DATA UNDER STUDY section start
end Literature.Computability.AlgebraicComplexity
/-! ## §1 M3: numerics closed, doors form, token carried, Chernoff data exported -/

/-- **THE FLOOR-KEYED LAW, NUMERICS CLOSED, DOORS FORM, TOKEN CARRIED, CHERNOFF DATA EXPORTED** («(ℓ)-READOUT-F» twin of
`klTowerBLevF_le_law_lev_of_doors_tok`: the cell is asked up to `k ≤ K_b`; the conclusion also RETURNS the measured profile rows of every block `1 ≤ k ≤ K_b` at
`(A′, Q′, ι₃)` and the five smallness rows `x₁, x₂, x₃, y, θ` at `λ = B·ε_j` — exactly the inputs of E1's `towerReadoutIncrement_le` at the law's own constants).
[cite: BenfattoGiulianiMastropietro2006, §2.8 (2.83), (2.93)-(2.98)] -/
theorem klTowerBLevF_le_law_lev_of_doors_tokX :
    ∃ C₁ C₂ : ℝ, 0 < C₁ ∧ 0 < C₂ ∧ ∀ R : RenConsts, R.WF2 → ∃ c₃' : ℝ, 0 < c₃' ∧ ∃ U₀' : ℝ, 0 < U₀' ∧
      ∀ (P : SplitConsts) (c : ℝ), P.WF → 0 < c → c ≤ klEngC₃6 P R → c ≤ c₃' →
      ∀ μ ∈ klWindowC, ∀ U : ℝ, 0 < U → U ≤ klEngU₀9 P R c → U ≤ U₀' → ∀ β : ℝ, klBetaMin ≤ β → β ≤ Real.exp (c / U ^ 2) →
      ∀ K : TrigPolyC4v, FrameOK R U (nScales β) μ K → ∀ (L M : ℕ) [NeZero L] [NeZero M],
      klEngL₃ β U ≤ L → klEngM₃ β U L ≤ M → ∀ d Kb D : ℕ, 2 ≤ d → d * Kb - 1 ≤ nScales β + 1 → 3 ≤ D →
      ∀ (cc : ℝ) (n j : ℕ), IsKLRegime U cc (-(n : ℤ)) → j ≤ n →
      ∀ (B Ab Qb : ℝ), 0 < B → 0 < Ab → 0 ≤ Qb →
      -- the base datum at the family `F_{d−1}` and its unit law, at `λ = B·ε_j`
      ∀ Nb : Fin 5 → ℕ → ℝ, (∀ t p, 0 ≤ Nb t p) →
        (∀ (t : Fin 5) (p : ℕ) (Ωe' : Fin (2 * p) → Option (SectorLeg (sectorCount (d - 1)))), levelCount Ωe' = (t : ℕ) + 1 →
          klLevNormOf L M β μ K (d - 1) (2 * p) (klTowerInput L M β U μ K d 1) Ωe' ≤ Nb t p) →
        (∀ (t : Fin 5) (p : ℕ), 3 ≤ p → Nb t p / klLevUnitF β M t p (d - 1) ≤ Ab * (B * epsCoupling P U j) ^ (p - 1) * Qb ^ p) →
      ∀ (W Z σ Φ ψ τ ι₁ ι₂ X : ℝ), 0 < W → 0 < Z → 0 ≤ σ → 0 ≤ Φ → 0 ≤ ψ → 0 < τ → 0 ≤ ι₁ → 0 ≤ ι₂ → 0 ≤ X →
      -- the explicit (I5)-F choices (equational binders)
      ∀ (ρ Q' Q κ Y A A' ι₃ : ℝ), ρ = max 4 (2 * τ * ψ) → Q' = Z * Qb + 1 → Q = ρ * Q' →
        κ = W * ((27 : ℝ) ^ 5 * (C₁ / C₂) * (8 : ℝ) ^ (d - 1)) →
        Y = ι₂ / (2 * Q') + W * Z ^ 3 * X / (4 * Q' ^ 2) + (W * (27 : ℝ) ^ 5 * Ab + κ * Ab) * Q' / 2 →
        A = 2 * Y * (1 - ((2 : ℝ) ^ d)⁻¹) / (κ * Q') →
        A' = (W * (27 : ℝ) ^ 5 * Ab + κ * Ab) + 2 * Y / Q' → ι₃ = W * Z ^ 3 * X + A' * Q' ^ 3 →
      -- the BLOCKING row and the two AMPLITUDE rows
      max 1 Z * C₂ ^ 2 * max 4 (2 * τ * ψ) ≤ (2 : ℝ) ^ (d - 1) → 8 * Φ * τ * Y ≤ 1 →
        128 * exp 1 * ψ ^ 3 * τ ^ 4 * Φ * κ * Y ≤ (1 - ((2 : ℝ) ^ d)⁻¹) * ρ ^ 3 →
      -- the imports (E1 (I4)) at `λ = B·ε_j`
      (∀ k, 1 ≤ k → k < Kb → W * Z ^ 1 * klTowerMuLevF L M β U μ K d k 1 ≤ ι₁ * (B * epsCoupling P U j)) →
      (∀ k, 1 ≤ k → k < Kb → W * Z ^ 2 * klTowerMuLevF L M β U μ K d k 2 ≤ ι₂ * (B * epsCoupling P U j)) →
      -- the located six-leg cell «(I2)-F1-HMU» at the blocks `k ≥ 2`
      (∀ k, 2 ≤ k → k ≤ Kb → klTowerMuLevAtF L M β U μ K d 0 k 3 ≤ X * (B * epsCoupling P U j) ^ 2) →
      -- the token along the blocks («(ℓ)-Z-THREAD»): base, and propagation under the step's guard
      ∀ Zk : ℕ → Prop, Zk 1 →
      (∀ k, 1 ≤ k → k < Kb → Zk k → Φ * towerV D τ (fun m => W * Z ^ m * klTowerMuLevF L M β U μ K d k m) < 1 → Zk (k + 1)) →
      -- the floor step at blocks `k ≥ 1`, which may use the token at its own block
      (∀ t : Fin 5, ∀ k, 1 ≤ k → k < Kb → Zk k → ∀ N : ℕ, 2 ≤ N → ∀ p, 3 ≤ p → p ≤ D →
        Φ * towerV D τ (fun m => W * Z ^ m * klTowerMuLevF L M β U μ K d k m) < 1 →
        klTowerBLevF L M β U μ K d t (k + 1) p ≤
          towerFO D σ (fun m => W * Z ^ m * klTowerMuLevF L M β U μ K d k m) p +
            ∑ n ∈ Icc 2 N, exp 1 * Φ ^ (n - 1) * ψ ^ p * towerS D τ (fun m => W * Z ^ m * klTowerMuLevF L M β U μ K d k m) n p +
            ψ ^ p * exp 1 * towerV D τ (fun m => W * Z ^ m * klTowerMuLevF L M β U μ K d k m) *
              (Φ * towerV D τ (fun m => W * Z ^ m * klTowerMuLevF L M β U μ K d k m)) ^ N /
              (1 - Φ * towerV D τ (fun m => W * Z ^ m * klTowerMuLevF L M β U μ K d k m))) →
      -- the two doors
      U ≤ min 1 (min (1 / (8 * σ * Q' + 1)) (min (1 / (2 * exp 1 * τ * Q' + 1)) (min (1 / (4 * Φ * τ * ι₁ + 1))
        (min (1 / (2 * (Φ * (exp 1 * τ * ι₁ + (exp 1 * τ) ^ 2 * ι₂ + (exp 1 * τ) ^ 3 * ι₃ + A' * (exp 1 * τ * Q') ^ 2 / 2)) + 1))
          (min (A * Q ^ 3 / (16 * σ * Q' * A' * (4 * Q') ^ 3 + A * Q ^ 3))
            (A * Q ^ 3 / (16 * exp 1 * ψ * (2 * τ * ψ * Q') ^ 2 * Φ * τ ^ 2 * ι₁ ^ 2 + A * Q ^ 3))))))) / (2 * B * P.Klam + 1) →
      cc ≤ min 1 (min (1 / (8 * σ * Q' + 1)) (min (1 / (2 * exp 1 * τ * Q' + 1)) (min (1 / (4 * Φ * τ * ι₁ + 1))
        (min (1 / (2 * (Φ * (exp 1 * τ * ι₁ + (exp 1 * τ) ^ 2 * ι₂ + (exp 1 * τ) ^ 3 * ι₃ + A' * (exp 1 * τ * Q') ^ 2 / 2)) + 1))
          (min (A * Q ^ 3 / (16 * σ * Q' * A' * (4 * Q') ^ 3 + A * Q ^ 3))
            (A * Q ^ 3 / (16 * exp 1 * ψ * (2 * τ * ψ * Q') ^ 2 * Φ * τ ^ 2 * ι₁ ^ 2 + A * Q ^ 3))))))) * Real.log 4 / (2 * B * P.Klam + 1) →
      (∀ k, 1 ≤ k → k ≤ Kb → Zk k) ∧
      (∀ k, 2 ≤ k → k ≤ Kb → ∀ (t : Fin 5) (p : ℕ), 3 ≤ p → p ≤ D →
        klTowerBLevF L M β U μ K d t k p ≤ A * (B * epsCoupling P U j) ^ (p - 1) * Q ^ p) ∧
      (∀ k, 1 ≤ k → k ≤ Kb →
        (∀ m, 4 ≤ m → m ≤ D → W * Z ^ m * klTowerMuLevF L M β U μ K d k m ≤ A' * (B * epsCoupling P U j) ^ (m - 1) * Q' ^ m) ∧
        (3 ≤ D → W * Z ^ 3 * klTowerMuLevF L M β U μ K d k 3 ≤ ι₃ * (B * epsCoupling P U j) ^ 2)) ∧
      (4 * σ * (B * epsCoupling P U j) * Q' < 1 ∧ 2 * (B * epsCoupling P U j) * τ * Q' ≤ 1 ∧ exp 1 * τ * (B * epsCoupling P U j) * Q' < 1 ∧
        Φ * (τ * (ι₁ * (B * epsCoupling P U j) + ι₂ / (2 * Q') + ι₃ / (4 * Q' ^ 2) + A' * Q' / 4)) < 1 ∧
        Φ * (exp 1 * τ * (ι₁ * (B * epsCoupling P U j)) + (exp 1 * τ) ^ 2 * (ι₂ * (B * epsCoupling P U j)) + (exp 1 * τ) ^ 3 * (ι₃ * (B * epsCoupling P U j) ^ 2) +
          A' * (exp 1 * τ * Q') * ((exp 1 * τ * (B * epsCoupling P U j) * Q') ^ 3 / (1 - exp 1 * τ * (B * epsCoupling P U j) * Q'))) < 1) := by
  obtain ⟨C₁, C₂, hC₁, hC₂, h⟩ := klTowerBLevF_le_law_of_base_rows_tokX
  refine ⟨C₁, C₂, hC₁, hC₂, fun R hR2 => ?_⟩
  obtain ⟨c₃, hc₃, U₀, hU₀, h'⟩ := h R hR2
  refine ⟨c₃, hc₃, U₀, hU₀, ?_⟩
  intro P c hP hc hc6 hc₃' μ hμ U hU hU9 hU₀' β hβmin hβc K hK L M _ _ hL3 hM3 d Kb D hd hKbN hD cc n j hreg hj B Ab Qb hB hAb hQb Nb hNb0 hcar hlawb
    W Z σ Φ ψ τ ι₁ ι₂ X hW hZ hσ hΦ hψ hτ hι₁ hι₂ hX ρ Q' Q κ Y A A' ι₃ hρ hQ' hQ hκ hY hA hA' hι₃ hblock amp1 amp2 himp₁ himp₂ hcell Zk hZ1 hZsucc hstep hUdoor hcdoor
  have hβ : 0 < β := KLRegimeSplit.pos_of_klBetaMin_le hβmin
  have hK1 : 1 ≤ P.Klam := hP.1
  have hK0 : 0 ≤ P.Klam := le_trans zero_le_one hK1
  have hε : 0 < epsCoupling P U j := by
    unfold epsCoupling
    have : 0 < |U| + U ^ 2 * (j : ℝ) := by positivity
    positivity
  set lam : ℝ := B * epsCoupling P U j with hlamdef
  have hlam : 0 < lam := by positivity
  -- the generic (I5) rows
  have hκ0 : 0 < κ := by rw [hκ]; positivity
  have ha₁ : 0 < W * (27 : ℝ) ^ 5 * Ab := by positivity
  have hr1 : ((2 : ℝ) ^ d)⁻¹ < 1 := inv_lt_one_of_one_lt₀ (one_lt_pow₀ (by norm_num) (by omega))
  have hκQ : 0 ≤ C₂ ^ 2 * ((2 : ℝ) ^ (d - 1))⁻¹ := by positivity
  have hQ'' : Q' = Z * Qb + 0 + 1 := by rw [hQ', add_zero]
  have ha : W * (27 : ℝ) ^ 5 * Ab + κ * Ab = W * (27 : ℝ) ^ 5 * Ab + κ * Ab := rfl
  have h2d : (0 : ℝ) < (2 : ℝ) ^ (d - 1) := by positivity
  have hblock' : max 1 Z * (C₂ ^ 2 * ((2 : ℝ) ^ (d - 1))⁻¹) * max 4 (2 * τ * ψ) ≤ 1 := by
    rw [show max 1 Z * (C₂ ^ 2 * ((2 : ℝ) ^ (d - 1))⁻¹) * max 4 (2 * τ * ψ) = max 1 Z * C₂ ^ 2 * max 4 (2 * τ * ψ) / (2 : ℝ) ^ (d - 1) by ring,
      div_le_one h2d]
    exact hblock
  obtain ⟨⟨hQ'0, hQ0, hA0, _, _, _⟩, ⟨hF1, hF2, hF3, hF4, _, hF6, hF7⟩, ⟨hu₁, hu₂⟩, _, _⟩ :=
    towerLevNumericsG_rows hW hZ hκ0 hκQ hr1 hQb ha₁ hAb.le le_rfl hι₂ hX hρ hQ'' hQ ha hY hA hA' hι₃ hblock' amp1 amp2
  obtain ⟨hx₁, hx₂, hx₃, hy, hθ, hclose⟩ :=
    towerLevNumericsG_side_of_doors hK0 hσ hΦ hψ hτ hW hZ hκ0 hκQ hr1 hQb ha₁ hAb.le le_rfl hι₁ hι₂ hX hB.le hU.le hreg hj hρ hQ'' hQ ha hY hA hA' hι₃
      hblock' amp1 amp2 hUdoor hcdoor
  -- the two floors in p4's literal shape
  have hA'1 : W * ((27 : ℝ) ^ 5 * (C₁ / C₂) * (8 : ℝ) ^ (d - 1) * (Ab + A / (1 - ((2 : ℝ) ^ d)⁻¹))) ≤ A' := by
    calc W * ((27 : ℝ) ^ 5 * (C₁ / C₂) * (8 : ℝ) ^ (d - 1) * (Ab + A / (1 - ((2 : ℝ) ^ d)⁻¹)))
        = κ * (Ab + A / (1 - ((2 : ℝ) ^ d)⁻¹)) := by rw [hκ]; ring
      _ ≤ A' := hF2
  have hQ'1 : Z * (C₂ ^ 2 * ((2 : ℝ) ^ (d - 1))⁻¹ * max Q Qb) ≤ Q' := by
    calc Z * (C₂ ^ 2 * ((2 : ℝ) ^ (d - 1))⁻¹ * max Q Qb) = Z * (C₂ ^ 2 * ((2 : ℝ) ^ (d - 1))⁻¹) * max Q Qb := by ring
      _ ≤ Q' := hF4
  -- the block-1 profile from the base datum
  have hZQb : ∀ m : ℕ, (Z * Qb) ^ m ≤ Q' ^ m := fun m => pow_le_pow_left₀ (by positivity) hF3 m
  have hμ1 : ∀ m, 3 ≤ m → W * Z ^ m * klTowerMuLevF L M β U μ K d 1 m ≤ (W * (27 : ℝ) ^ 5 * Ab) * lam ^ (m - 1) * (Z * Qb) ^ m := by
    intro m hm
    calc W * Z ^ m * klTowerMuLevF L M β U μ K d 1 m ≤ W * Z ^ m * ((27 : ℝ) ^ 5 * Ab * lam ^ (m - 1) * Qb ^ m) :=
          mul_le_mul_of_nonneg_left (klTowerMuLevF_one_le_of_baseRows hβ U μ K d hlam.le hAb.le hQb Nb hNb0 hcar hlawb hm) (by positivity)
      _ = (W * (27 : ℝ) ^ 5 * Ab) * lam ^ (m - 1) * (Z * Qb) ^ m := by rw [mul_pow]; ring
  have hbase : ∀ m, 4 ≤ m → m ≤ D → W * Z ^ m * klTowerMuLevF L M β U μ K d 1 m ≤ A' * lam ^ (m - 1) * Q' ^ m := by
    intro m hm _
    refine (hμ1 m (by omega)).trans ?_
    exact mul_le_mul (mul_le_mul_of_nonneg_right hF1 (pow_nonneg hlam.le _)) (hZQb m) (by positivity) (by positivity)
  have hbase3 : 3 ≤ D → W * Z ^ 3 * klTowerMuLevF L M β U μ K d 1 3 ≤ ι₃ * lam ^ 2 := by
    intro _
    refine (hμ1 3 le_rfl).trans ?_
    calc (W * (27 : ℝ) ^ 5 * Ab) * lam ^ (3 - 1) * (Z * Qb) ^ 3 = ((W * (27 : ℝ) ^ 5 * Ab) * (Z * Qb) ^ 3) * lam ^ 2 := by norm_num; ring
      _ ≤ (A' * Q' ^ 3) * lam ^ 2 :=
          mul_le_mul_of_nonneg_right (mul_le_mul hF1 (hZQb 3) (by positivity) (by positivity)) (sq_nonneg _)
      _ ≤ ι₃ * lam ^ 2 := mul_le_mul_of_nonneg_right hF7 (sq_nonneg _)
  obtain ⟨hZt, hlaw, hrows⟩ := h' P c hP hc hc6 hc₃' μ hμ U hU hU9 hU₀' β hβmin hβc K hK L M hL3 hM3 d Kb D hd hKbN hD A lam Q Ab Qb hA0.le hlam hQ0
    hAb.le hQb Nb hNb0 hcar hlawb W Z A' Q' hW hZ hA'1 hQ'1 hQ'0 σ Φ ψ τ ι₁ ι₂ ι₃ X hσ hΦ hψ hτ hF6 hF7 hbase hbase3 himp₁ himp₂ hcell Zk hZ1 hZsucc hstep
    hx₁ hx₂ hx₃ hy hθ hu₁ hu₂ hclose
  exact ⟨hZt, hlaw, hrows, hx₁, hx₂, hx₃, hy, hθ⟩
DATA UNDER STUDY section end
#### [BRIEF]
Reproduce exactly, and only, the part of the listing above that begins at the line with "have hlam : 0 < lam := by positivity" and goes on through the line with "hF7⟩, ⟨hu₁, hu₂⟩, _, _⟩".

#### [WRITTEN SOLUTION]
  have hlam : 0 < lam := by positivity
  -- the generic (I5) rows
  have hκ0 : 0 < κ := by rw [hκ]; positivity
  have ha₁ : 0 < W * (27 : ℝ) ^ 5 * Ab := by positivity
  have hr1 : ((2 : ℝ) ^ d)⁻¹ < 1 := inv_lt_one_of_one_lt₀ (one_lt_pow₀ (by norm_num) (by omega))
  have hκQ : 0 ≤ C₂ ^ 2 * ((2 : ℝ) ^ (d - 1))⁻¹ := by positivity
  have hQ'' : Q' = Z * Qb + 0 + 1 := by rw [hQ', add_zero]
  have ha : W * (27 : ℝ) ^ 5 * Ab + κ * Ab = W * (27 : ℝ) ^ 5 * Ab + κ * Ab := rfl
  have h2d : (0 : ℝ) < (2 : ℝ) ^ (d - 1) := by positivity
  have hblock' : max 1 Z * (C₂ ^ 2 * ((2 : ℝ) ^ (d - 1))⁻¹) * max 4 (2 * τ * ψ) ≤ 1 := by
    rw [show max 1 Z * (C₂ ^ 2 * ((2 : ℝ) ^ (d - 1))⁻¹) * max 4 (2 * τ * ψ) = max 1 Z * C₂ ^ 2 * max 4 (2 * τ * ψ) / (2 : ℝ) ^ (d - 1) by ring,
      div_le_one h2d]
    exact hblock
  obtain ⟨⟨hQ'0, hQ0, hA0, _, _, _⟩, ⟨hF1, hF2, hF3, hF4, _, hF6, hF7⟩, ⟨hu₁, hu₂⟩, _, _⟩ :=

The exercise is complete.